Doing it Wrong. - fogus
http://minimalmac.com/post/233989990/doing-it-wrong
======
gfodor
Of course, if you Do It Wrong in a way that is correct enough, eventually that
becomes Doing It Right. If you Do It Wrong in a way that is actually wrong,
well, nobody ever hears about you.

I'm coining a new term here for when I see content like this: OST. Or, Simply:
"Think."

------
jstraszheim
It is sort of useless advice, though. If you're the sort of person whose
inclined to "do it wrong", you already are. If your not, simplistic advice
isn't going to help you find the one correct way to do it wrong.
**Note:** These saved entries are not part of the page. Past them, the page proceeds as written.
/-- COROLLARY (multiplier-free form): under the same hypotheses the fine field alone vanishes. [folklore] -/
theorem blochFibre_field_eq_zero (hχ : ∀ a, ‖χ a‖ = 1) {A φ : Form1 d ℂ} {μ : Form0 d ℂ}
    (hA : ∀ κ, IsBloch N χ (A κ)) (hφ : ∀ κ, IsBloch 1 χ (φ κ)) (hμ : IsBloch N χ μ)
    (hEL : curvAdj (curv A) = adjContourSum N φ + dz (codiff₁ (dz μ)))
    (hQ : ∀ κ, contourSum N A κ 0 = 0)
    (hG : ∀ b ∈ box d N, codiff₁ (dz (codiff₁ A)) (toSite b) = codiff₁ (dz (codiff₁ A)) 0)
    (hM : blockSum N μ 0 = 0) : A = 0 :=
  (blochFibre_uniqueness hχ hA hφ hμ hEL hQ hG hM).1

/-- `curv` is compatible with subtraction (over `ℂ`). [folklore] -/
theorem curv_sub' (A A' : Form1 d ℂ) : curv (A - A') = curv A - curv A' := by
  funext κ l x; simp only [curv, Pi.sub_apply]; ring

/-- `curvAdj` is compatible with subtraction (over `ℂ`). [folklore] -/
theorem curvAdj_sub' (F G : Form2 d ℂ) : curvAdj (F - G) = curvAdj F - curvAdj G := by
  funext μ y; simp only [curvAdj, Pi.sub_apply, Finset.sum_sub_distrib]; ring

/-- `dz` is compatible with subtraction (over `ℂ`). [folklore] -/
theorem dz_sub' (f g : Form0 d ℂ) : dz (f - g) = dz f - dz g := by
  funext κ x; simp only [dz, Pi.sub_apply]; ring

/-- `codiff₁` is compatible with subtraction (over `ℂ`). [folklore] -/
theorem codiff₁_sub' (A A' : Form1 d ℂ) : codiff₁ (A - A') = codiff₁ A - codiff₁ A' := by
  funext x; simp only [codiff₁, Pi.sub_apply, Finset.sum_sub_distrib]; ring

omit [NeZero N] in
/-- `adjContourSum` is compatible with subtraction (over `ℂ`). [folklore] -/
theorem adjContourSum_sub' (φ φ' : Form1 d ℂ) :
    adjContourSum N (φ - φ') = adjContourSum N φ - adjContourSum N φ' := by
  funext κ x; simp only [adjContourSum_apply, Pi.sub_apply, Finset.sum_sub_distrib]

omit [NeZero N] in
/-- `contourSum` is compatible with subtraction (over `ℂ`). [folklore] -/
theorem contourSum_sub' (A A' : Form1 d ℂ) (κ : Fin d) (y : Site d) :
    contourSum N (A - A') κ y = contourSum N A κ y - contourSum N A' κ y := by
  simp only [contourSum, Pi.sub_apply, Finset.sum_sub_distrib]

omit [NeZero N] in
/-- `blockSum` is compatible with subtraction (over `ℂ`). [folklore] -/
theorem blockSum_sub' (f g : Form0 d ℂ) (y : Site d) : blockSum N (f - g) y = blockSum N f y - blockSum N g y := by
  simp only [blockSum, Pi.sub_apply, Finset.sum_sub_distrib]

/-- INHOMOGENEOUS COROLLARY: two `χ`-Bloch solutions of the system with the SAME data (source `J`, block sums,
gauge datum, multiplier block mean) coincide. [folklore] -/
theorem blochFibre_solution_unique (hχ : ∀ a, ‖χ a‖ = 1) {A A' φ φ' : Form1 d ℂ} {μ μ' : Form0 d ℂ} {J : Form1 d ℂ}
    (hA : ∀ κ, IsBloch N χ (A κ)) (hφ : ∀ κ, IsBloch 1 χ (φ κ)) (hμ : IsBloch N χ μ)
    (hA' : ∀ κ, IsBloch N χ (A' κ)) (hφ' : ∀ κ, IsBloch 1 χ (φ' κ)) (hμ' : IsBloch N χ μ')
    (hEL : curvAdj (curv A) = adjContourSum N φ + dz (codiff₁ (dz μ)) + J)
    (hEL' : curvAdj (curv A') = adjContourSum N φ' + dz (codiff₁ (dz μ')) + J)
    (hQ : ∀ κ, contourSum N A κ 0 = contourSum N A' κ 0)
    (hG : ∀ b ∈ box d N, codiff₁ (dz (codiff₁ A)) (toSite b) - codiff₁ (dz (codiff₁ A')) (toSite b)
      = codiff₁ (dz (codiff₁ A)) 0 - codiff₁ (dz (codiff₁ A')) 0)
    (hM : blockSum N μ 0 = blockSum N μ' 0) :
    A = A' ∧ φ = φ' ∧ μ = μ' := by
  have key := blochFibre_uniqueness (N := N) hχ (A := A - A') (φ := φ - φ') (μ := μ - μ')
    (fun κ => isBloch_sub (hA κ) (hA' κ)) (fun κ => isBloch_sub (hφ κ) (hφ' κ)) (isBloch_sub hμ hμ') ?_ ?_ ?_ ?_
  · exact ⟨sub_eq_zero.1 key.1, sub_eq_zero.1 key.2.1, sub_eq_zero.1 key.2.2⟩
  · rw [curv_sub', curvAdj_sub', hEL, hEL', adjContourSum_sub', dz_sub', codiff₁_sub', dz_sub']
    abel
  · intro κ
    rw [contourSum_sub', hQ κ, sub_self]
  · intro b hb
    rw [codiff₁_sub', dz_sub', codiff₁_sub', Pi.sub_apply, Pi.sub_apply]
    exact hG b hb
  · rw [blockSum_sub', hM, sub_self]

end Uniqueness

end Literature.MathematicalPhysics.QuantumFieldTheory.Balaban1983to89.Beta.BlochFibreUniqueness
You'll just
end up wrong.

------
jamesbressi
I love anyone who writes about ignoring conventional wisdom and popular belief
or advice.

This post can be summed up by Mark Twain - "Whenever you find yourself on the
side of the majority, it is time to pause and reflect."

------
gwern
Yes, I'm sure that Apple's willingness to invest in research and whatnot while
other companies do differently has nothing to do with their differing
circumstances, like Apple's profits growing >500% in 2003 as they began to
reap the iPod whirlwind. (For once, Steves Jobs is right - listen to the quote
of him, not the blogger!)

------
Tichy
Sometimes it is OK to post articles with minimal content, too. But not always.